A Green Monster on Halloween, how appropriate.
[Please avoid the glaring obvious that these look like Christmas shots instead of Halloween. I blame Eric playing Christmas music.]
Mini Green Monster Shots
Made extra sweet for Halloween!
Yield: ~2.5 cups
- 3 frozen bananas (peel before freezing)
- 1 cup almond milk
- 1-2 cups spinach
- chia seeds, if desired
- ice, if desired
1. Chill shot glasses in freezer. Throw ingredients into a blender and blend until smooth. Rim with sugar (as explained above) and fill with green monster smoothie.
Get this. I chilled the shot glasses in the freezer beforehand. DO IT!
Get what else. I discovered I could make my own coloured sugar.
All you do is add food colouring drops to the sugar and mix well until combined. Instant coloured sugar! How did I not know this?
This is supposed to be orange, but clearly the colour wheel is not my forte.
Dip the glass in water and twist around the sugar mixture until evenly coated.
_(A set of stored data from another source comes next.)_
/-- the radius-free packaging (`d3CoeffData'_seesawR_of_uncut`) with `hgrowth` discharged from `SeesawDefinite`. -/
theorem d3CoeffData'_seesawR_of_uncut_of_seesawDefinite (q : QuadData ↥(maximalRealSubfield E)) (a : Fin 4 → ↥(maximalRealSubfield E))
    (_ha : ∀ i, a i ≠ 0) (φ : ↥(maximalRealSubfield E) →+* ℂ) (_hpos : ∀ i, 0 < (φ (a i)).re)
    (g g' : Matrix (Fin 4) (Fin 4) ↥(maximalRealSubfield E)) (hgg' : g * g' = 1) (hg'g : g' * g = 1)
    (hgΩ : g * (PlaneData.mixedRow q (a 0) (a 2)).Ω = (PlaneData.mixedRow q (a 0) (a 2)).Ω * g)
    (lam : ↥(maximalRealSubfield E)) (_hlam : lam ≠ 0)
    (_hiso : g * (PlaneData.mixedRow q (a 1) (a 3)).B * gᵀ = lam • (PlaneData.mixedRow q (a 0) (a 2)).B)
    [MeasurableSpace (GA ((PlaneData.mixedRow q (a 0) (a 2)).withTransportedTorus g g' hgg' hg'g hgΩ))]
    [BorelSpace (GA ((PlaneData.mixedRow q (a 0) (a 2)).withTransportedTorus g g' hgg' hg'g hgΩ))]
    (R : RTFData ((PlaneData.mixedRow q (a 0) (a 2)).withTransportedTorus g g' hgg' hg'g hgΩ))
    [R.μT.IsHaarMeasure] [R.μT'.IsHaarMeasure]
    (eP eM eP' eM' : InfinitePlace ↥(maximalRealSubfield E) → ℤ)
    (_he : eP (InfinitePlace.mk φ) - eM (InfinitePlace.mk φ) = 3 ∨ eP (InfinitePlace.mk φ) - eM (InfinitePlace.mk φ) = -3)
    (_he' : (0 < (φ lam).re → eP' (InfinitePlace.mk φ) - eM' (InfinitePlace.mk φ) =
        eP (InfinitePlace.mk φ) - eM (InfinitePlace.mk φ)) ∧
      ((φ lam).re < 0 → eP' (InfinitePlace.mk φ) - eM' (InfinitePlace.mk φ) =
        -(eP (InfinitePlace.mk φ) - eM (InfinitePlace.mk φ))))
    (_hchi' : ∀ w : InfinitePlace ↥(maximalRealSubfield E),
      ChiMatchesAt' ((PlaneData.mixedRow q (a 0) (a 2)).withTransportedTorus g g' hgg' hg'g hgΩ) q w g g' (eP' w) (eM' w)
        R.chi')
    (μ : Measure (GA ((PlaneData.mixedRow q (a 0) (a 2)).withTransportedTorus g g' hgg' hg'g hgΩ))) [μ.IsHaarMeasure]
    (DG : Set (GA ((PlaneData.mixedRow q (a 0) (a 2)).withTransportedTorus g g' hgg' hg'g hgΩ)))
    (fdG : IsFundamentalDomain (rationalPoints ((PlaneData.mixedRow q (a 0) (a 2)).withTransportedTorus g g' hgg' hg'g hgΩ))
      DG μ)
    (compG : IsCompact (closure DG)) (compT : IsCompact (closure R.DT)) (compT' : IsCompact (closure R.DT'))
    (hcm : ∀ w : InfinitePlace ↥(maximalRealSubfield E), IsCMAt q w)
    (γ₀ : GA ((PlaneData.mixedRow q (a 0) (a 2)).withTransportedTorus g g' hgg' hg'g hgΩ))
    (νinf : Measure (torusInf ((PlaneData.mixedRow q (a 0) (a 2)).withTransportedTorus g g' hgg' hg'g hgΩ)))
    (νinf' : Measure (torusInf' ((PlaneData.mixedRow q (a 0) (a 2)).withTransportedTorus g g' hgg' hg'g hgΩ)))
    [νinf'.IsHaarMeasure]
    (hSD : SeesawDefinite q a (InfinitePlace.mk φ))
    (hF : (∫ t : torusInf ((PlaneData.mixedRow q (a 0) (a 2)).withTransportedTorus g g' hgg' hg'g hgΩ),
        R.chi t * archWitnessOf q a g g' hgg' hg'g hgΩ lam _hiso (InfinitePlace.mk φ) eP' eM'
          (((t : torusT ((PlaneData.mixedRow q (a 0) (a 2)).withTransportedTorus g g' hgg' hg'g hgΩ)) :
            GA ((PlaneData.mixedRow q (a 0) (a 2)).withTransportedTorus g g' hgg' hg'g hgΩ))⁻¹ * γ₀) ∂νinf) ≠ 0)
    (hpseudo_cof : ∀ Rb : ℝ, ∃ Rc : ℝ, Rb ≤ Rc ∧
      (∀ ffin : GA ((PlaneData.mixedRow q (a 0) (a 2)).withTransportedTorus g g' hgg' hg'g hgΩ) → ℂ,
        L1Class.IsFinFactor ((PlaneData.mixedRow q (a 0) (a 2)).withTransportedTorus g g' hgg' hg'g hgΩ) ffin →
        IsPseudoCoeffAt ((PlaneData.mixedRow q (a 0) (a 2)).withTransportedTorus g g' hgg' hg'g hgΩ)
          (Setting.ofAdelicData ((PlaneData.mixedRow q (a 0) (a 2)).withTransportedTorus g g' hgg' hg'g hgΩ) R μ DG fdG
          compG compT compT') q (InfinitePlace.mk φ) eP eM
          (RTF.cj (L1Class.prodFn ((PlaneData.mixedRow q (a 0) (a 2)).withTransportedTorus g g' hgg' hg'g hgΩ)
            (archWitnessROf q a g g' hgg' hg'g hgΩ lam _hiso (InfinitePlace.mk φ) eP' eM' Rc) ffin))) ∧
      (∀ ffin : GA ((PlaneData.mixedRow q (a 0) (a 2)).withTransportedTorus g g' hgg' hg'g hgΩ) → ℂ,
        L1Class.IsFinFactor ((PlaneData.mixedRow q (a 0) (a 2)).withTransportedTorus g g' hgg' hg'g hgΩ) ffin →
        IsPseudoCoeffAt' ((PlaneData.mixedRow q (a 0) (a 2)).withTransportedTorus g g' hgg' hg'g hgΩ)
          (Setting.ofAdelicData ((PlaneData.mixedRow q (a 0) (a 2)).withTransportedTorus g g' hgg' hg'g hgΩ) R μ DG fdG
          compG compT compT') q g g' (InfinitePlace.mk φ) eP' eM'
          (RTF.cj (L1Class.prodFn ((PlaneData.mixedRow q (a 0) (a 2)).withTransportedTorus g g' hgg' hg'g hgΩ)
            (archWitnessROf q a g g' hgg' hg'g hgΩ lam _hiso (InfinitePlace.mk φ) eP' eM' Rc) ffin)))) :
    L1Class.D3CoeffData' ((PlaneData.mixedRow q (a 0) (a 2)).withTransportedTorus g g' hgg' hg'g hgΩ)
      (Setting.ofAdelicData ((PlaneData.mixedRow q (a 0) (a 2)).withTransportedTorus g g' hgg' hg'g hgΩ) R μ DG fdG
          compG compT compT') R q g g' (InfinitePlace.mk φ) eP eM eP' eM' γ₀ νinf νinf' := by
  have hreal : ∀ w : InfinitePlace ↥(maximalRealSubfield E), w.IsReal := fun w => IsTotallyReal.isReal w
  haveI := locallyCompact_infinitePart ((PlaneData.mixedRow q (a 0) (a 2)).withTransportedTorus g g' hgg' hg'g hgΩ)
  have hgrowth : ArchBallGrowth ((PlaneData.mixedRow q (a 0) (a 2)).withTransportedTorus g g' hgg' hg'g hgΩ)
      (Measure.haar : Measure (infinitePart ((PlaneData.mixedRow q (a 0) (a 2)).withTransportedTorus g g' hgg' hg'g hgΩ))) :=
    archBallGrowth_seesaw_of_seesawDefinite q a φ _hpos g g' hgg' hg'g hgΩ hreal hcm hSD Measure.haar
  exact d3CoeffData'_seesawR_of_uncut q a _ha φ _hpos g g' hgg' hg'g hgΩ lam _hlam _hiso R eP eM eP' eM' _he _he' _hchi' μ DG fdG
    compG compT compT' hcm γ₀ νinf νinf' Measure.haar hgrowth hF hpseudo_cof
Or something.
This would be fun for kids!
You know what kids would love even more?
Drinking something called a Green Monster, made extra sweet just for Halloween.
Yup, I totally slammed 5 shots in a row after this photoshoot. Hard core, I know.
So there you have it, two no-bake vegan Halloween recipes that won’t take up too much of your time.
Now you can plan that costume you’ve put off all week, or maybe that’s just me.
Sorry for the major delay, but the winner of the cookbook giveaway is #642- Katie L. Congrats! Katie wrote, “Hey Angela!! I love your recipes, I make them on a weekly basis (this week I made pumpkin pie brownies and pumpkin gingerbread)! This book looks great! Thanks for showing me how to make great vegan food!”
Thanks for participating!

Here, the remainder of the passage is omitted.